The same environment definition drives RL training, standalone evaluation (prime eval run), and synthetic data generation. RL environments and agent evals are the same abstraction: dataset + harness + scoring rules. Environments are distributed as versioned Python wheels declared in pyproject.toml, installable and shareable via the Environments Hub.

The Type Hierarchy

All user-facing environment types descend from Environment, the abstract base class that defines the dataset, rubric, and rollout interface. MultiTurnEnv extends Environment and implements the core rollout loop — the rollout() method is finalized there. The concrete types (SingleTurnEnv, ToolEnv, StatefulToolEnv) each extend MultiTurnEnv, layering interaction complexity progressively.

SingleTurnEnv

Prompt in, completion out, reward computed. This is MultiTurnEnv with max_turns=1. Use it for standard Q&A benchmarks.
import verifiers as vf

dataset = vf.load_example_dataset("gsm8k")
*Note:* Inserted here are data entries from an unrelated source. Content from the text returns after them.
/-
Copyright (c) 2026. All rights reserved.
Released under Apache 2.0 license as described in the file LICENSE.
-/
import Mathlib.MeasureTheory.Measure.Haar.Unique
import Mathlib.MeasureTheory.Integral.Bochner.Basic
import Mathlib.MeasureTheory.Constructions.BorelSpace.Basic
import HarnessLib

/-!
# Crux `HLiu418`, G6-arch ASSEMBLY FILE 11 (generic layer of the (E8) record bridge): a Haar measure on a group that is HOMEOMORPHICALLY
# ISOMORPHIC to an additive locally compact second countable group `E` (e.g. `N_Δ(L⁺ ⊗ ℝ) ≅ ∏_w Herm₂(ℂ) ≅ ℝ^{4σ}` through the tube frames)
# integrates like a CONSTANT MULTIPLE of the additive Haar measure: `∫_N G(Φ u) dν(u) = c · ∫_E G dμ` for every `G`

Cell `hodgecm-mathlib`, crux item hLiu418 = `stmt-HodgeConjecture-24832` (helper lane `--supports`, count-neutral).  LEAD BATCH #53 (2) ∕ K2Liu-p13 (g4) desk
16:40:35Z «prefer the ∀-Haar form»: ★ (E3) `exists_eulerHead_intertwiningDelta` gives SOME σ-finite Haar `ν_∞` on `unipDeltaArch`; this file is the measure-theoretic
half of turning `∫ dν_∞` into `c · ∫_{∏_w Herm₂(ℂ)} db` (the other half — the frame map `Φ` with `Φ(uv) = Φ u + Φ v`, a homeomorphism onto `∏_w Herm₂`, from ★
`K2LiuHermitianTubeFrameArch` ∕ ★ `archPiEquiv` — is record bookkeeping).  Mathlib only: the push-forward `Φ_* ν` is finite on compacts and left-invariant (`Φ` intertwines
left translations), hence `Φ_* ν = addHaarScalarFactor(Φ_* ν, μ) • μ` (★ Mathlib `isAddLeftInvariant_eq_smul`), and `∫ G ∘ Φ dν = ∫ G d(Φ_* ν)` (`Homeomorph.measurableEmbedding`).
* `isFiniteMeasureOnCompacts_map`, `isAddLeftInvariant_map_of_mulHom` — the two instances; **`exists_integral_comp_eq_smul`** — `∃ c : ℝ≥0, ∀ G, ∫ G (Φ u) ∂ν = c • ∫ G ∂μ`.
References: [Folland1995, §2.2 (uniqueness of Haar measure)]; [BorelJacquet1979, §4.1].
HONEST LABEL: HC_CM is proved only modulo the 7 printed citations (2 remaining named inputs: hLiu418 = stmt-HodgeConjecture-24832,
h413 = stmt-HodgeConjecture-24833) until rung 0 closes; count-neutral helper, closes no socket.
-/

set_option autoImplicit false
set_option linter.dupNamespace false

noncomputable section

open MeasureTheory MeasureTheory.Measure
open scoped NNReal ENNReal

namespace Summit.HodgeConjecture.HodgeConjecture.Cruxes.HLiu418.K2LiuArchUnipotentHaarTransport

variable {N : Type*} [Group N] [TopologicalSpace N] [ContinuousMul N] [MeasurableSpace N] [BorelSpace N]
  {E : Type*} [AddGroup E] [TopologicalSpace E] [IsTopologicalAddGroup E] [MeasurableSpace E] [BorelSpace E]

omit [Group N] [ContinuousMul N] [AddGroup E] [IsTopologicalAddGroup E] in
/-- the push-forward of a measure finite on compacts along a homeomorphism is finite on compacts. [folklore] -/
theorem isFiniteMeasureOnCompacts_map [T2Space E] (Φ : N ≃ₜ E) (ν : Measure N) [IsFiniteMeasureOnCompacts ν] :
    IsFiniteMeasureOnCompacts (Measure.map Φ ν) :=
  ⟨fun K hK => by
    rw [Measure.map_apply Φ.continuous.measurable hK.measurableSet]
    exact (Φ.isCompact_preimage.2 hK).measure_lt_top⟩

/-- **left-invariance transports**: if the homeomorphism `Φ : N ≃ₜ E` turns products into sums (`Φ(uv) = Φ u + Φ v`), the push-forward of a left-invariant measure on `N`
is a left-invariant measure on the additive group `E`. [folklore] -/
theorem isAddLeftInvariant_map_of_mulHom (Φ : N ≃ₜ E) (hΦ : ∀ u v : N, Φ (u * v) = Φ u + Φ v) (ν : Measure N) [ν.IsMulLeftInvariant] :
    (Measure.map Φ ν).IsAddLeftInvariant := by
  refine ⟨fun x => ?_⟩
  have hcomp : (fun y : E => x + y) ∘ (Φ : N → E) = (Φ : N → E) ∘ fun v : N => Φ.symm x * v := by
    funext v
    simp only [Function.comp_apply, hΦ, Homeomorph.apply_symm_apply]
  rw [Measure.map_map (measurable_const_add x) Φ.continuous.measurable, hcomp,
    ← Measure.map_map Φ.continuous.measurable (measurable_const_mul (Φ.symm x)), map_mul_left_eq_self]

/-- **A HAAR MEASURE SEEN THROUGH A HOMEOMORPHIC ISOMORPHISM ONTO AN ADDITIVE GROUP INTEGRATES LIKE A CONSTANT MULTIPLE OF THE ADDITIVE HAAR MEASURE**:
`E` locally compact second countable with an additive Haar measure `μ`, `Φ : N ≃ₜ E` with `Φ(uv) = Φ u + Φ v`, `ν` left-invariant and finite on compacts on `N`
⇒ `∃ c : ℝ≥0`, `∫ G (Φ u) dν(u) = c • ∫ G dμ` for EVERY `G` (no measurability needed: `Φ` is a measurable embedding). [Folland1995, §2.2] -/
theorem exists_integral_comp_eq_smul [T2Space E] [LocallyCompactSpace E] [SecondCountableTopology E] (μ : Measure E) [μ.IsAddHaarMeasure]
    (Φ : N ≃ₜ E) (hΦ : ∀ u v : N, Φ (u * v) = Φ u + Φ v) (ν : Measure N) [IsFiniteMeasureOnCompacts ν] [ν.IsMulLeftInvariant]
    {F : Type*} [NormedAddCommGroup F] [NormedSpace ℝ F] :
    ∃ c : ℝ≥0, ∀ G : E → F, ∫ u, G (Φ u) ∂ν = c • ∫ x, G x ∂μ := by
  haveI := isFiniteMeasureOnCompacts_map Φ ν
  haveI := isAddLeftInvariant_map_of_mulHom Φ hΦ ν
  refine ⟨addHaarScalarFactor (Measure.map Φ ν) μ, fun G => ?_⟩
  have h := isAddLeftInvariant_eq_smul (Measure.map Φ ν) μ
  rw [← Φ.measurableEmbedding.integral_map]
  calc ∫ y, G y ∂(Measure.map Φ ν) = ∫ y, G y ∂(addHaarScalarFactor (Measure.map Φ ν) μ • μ) := by rw [← h]
    _ = addHaarScalarFactor (Measure.map Φ ν) μ • ∫ x, G x ∂μ := integral_smul_nnreal_measure _ _

end Summit.HodgeConjecture.HodgeConjecture.Cruxes.HLiu418.K2LiuArchUnipotentHaarTransport

end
async def correct_answer(completion, answer) -> float:
    return 1.0 if completion[-1]["content"] == answer else 0.0

env = vf.SingleTurnEnv(
    dataset=dataset,
    rubric=vf.Rubric(funcs=[correct_answer]),
)

MultiTurnEnv

The base class for anything conversational or interactive. Override two hooks:
  • env_response(messages, state): produce the environment’s next message given the conversation so far. Game logic, simulation steps, or external calls go here.
  • @vf.stop methods: async methods decorated with @vf.stop act as termination conditions. The rollout ends when any stop condition returns True or max_turns is reached.
The rollout loop alternates between model inference and env_response until a stop condition fires or max_turns is reached.

ToolEnv

Adds native tool/function-calling. Pass a list of Python functions; verifiers extracts JSON schemas from type hints and docstrings, wires them into the OpenAI-compatible tool-calling protocol, and dispatches calls during rollouts.
async def calculate(expression: str) -> str:
    """Evaluate a mathematical expression.

    Args:
        expression: A math expression to evaluate (e.g. "2 + 2 * 3")
    """
    return str(eval(expression))

env = vf.ToolEnv(
    dataset=dataset,
    tools=[calculate, search_tool],
    rubric=rubric,
    max_turns=10,
)
Tools in ToolEnv must be stateless and idempotent: each call is fully determined by its arguments. The environment terminates when the model responds without issuing any tool calls (or hits max_turns).

StatefulToolEnv

When tools need per-rollout state (a sandbox handle, a database connection, a session token), StatefulToolEnv adds two hooks:
  • setup_state(state): called at rollout start to initialize a fresh state dict.
  • update_tool_args(tool_name, args, messages, state): intercepts each tool call to inject state into arguments before dispatch.
All mutable state lives in the state dict. Never store globals.

Environment Structure

my_env/
├── my_env.py         # Implementation
├── pyproject.toml    # Dependencies + metadata
└── README.md         # Documentation
The entry point is load_environment(), which returns an Environment instance. This is what the training and evaluation infrastructure calls.
def load_environment(split: str = "train") -> vf.Environment:
    dataset = load_dataset("my-org/my-dataset", split=split)

    rubric = vf.Rubric(
        funcs=[correctness, format_score],
        weights=[0.8, 0.2],
    )

    return vf.ToolEnv(
        dataset=dataset,
        tools=[search_tool, execute_tool],
        rubric=rubric,
        max_turns=5,
    )
Expensive setup (loading datasets, building indices) goes in load_environment() or __init__(). Per-rollout setup goes in setup_state().

Rubrics

A Rubric is a set of scoring functions evaluated after each rollout. Functions can be sync or async, and receive keyword arguments like prompt, completion, answer, state, and parser depending on what they need. Functions are weighted and combined into a scalar reward. You can also define non-reward metrics (token count, tool call frequency) that get logged without affecting gradients. For subjective criteria, JudgeRubric delegates scoring to an external LLM judge.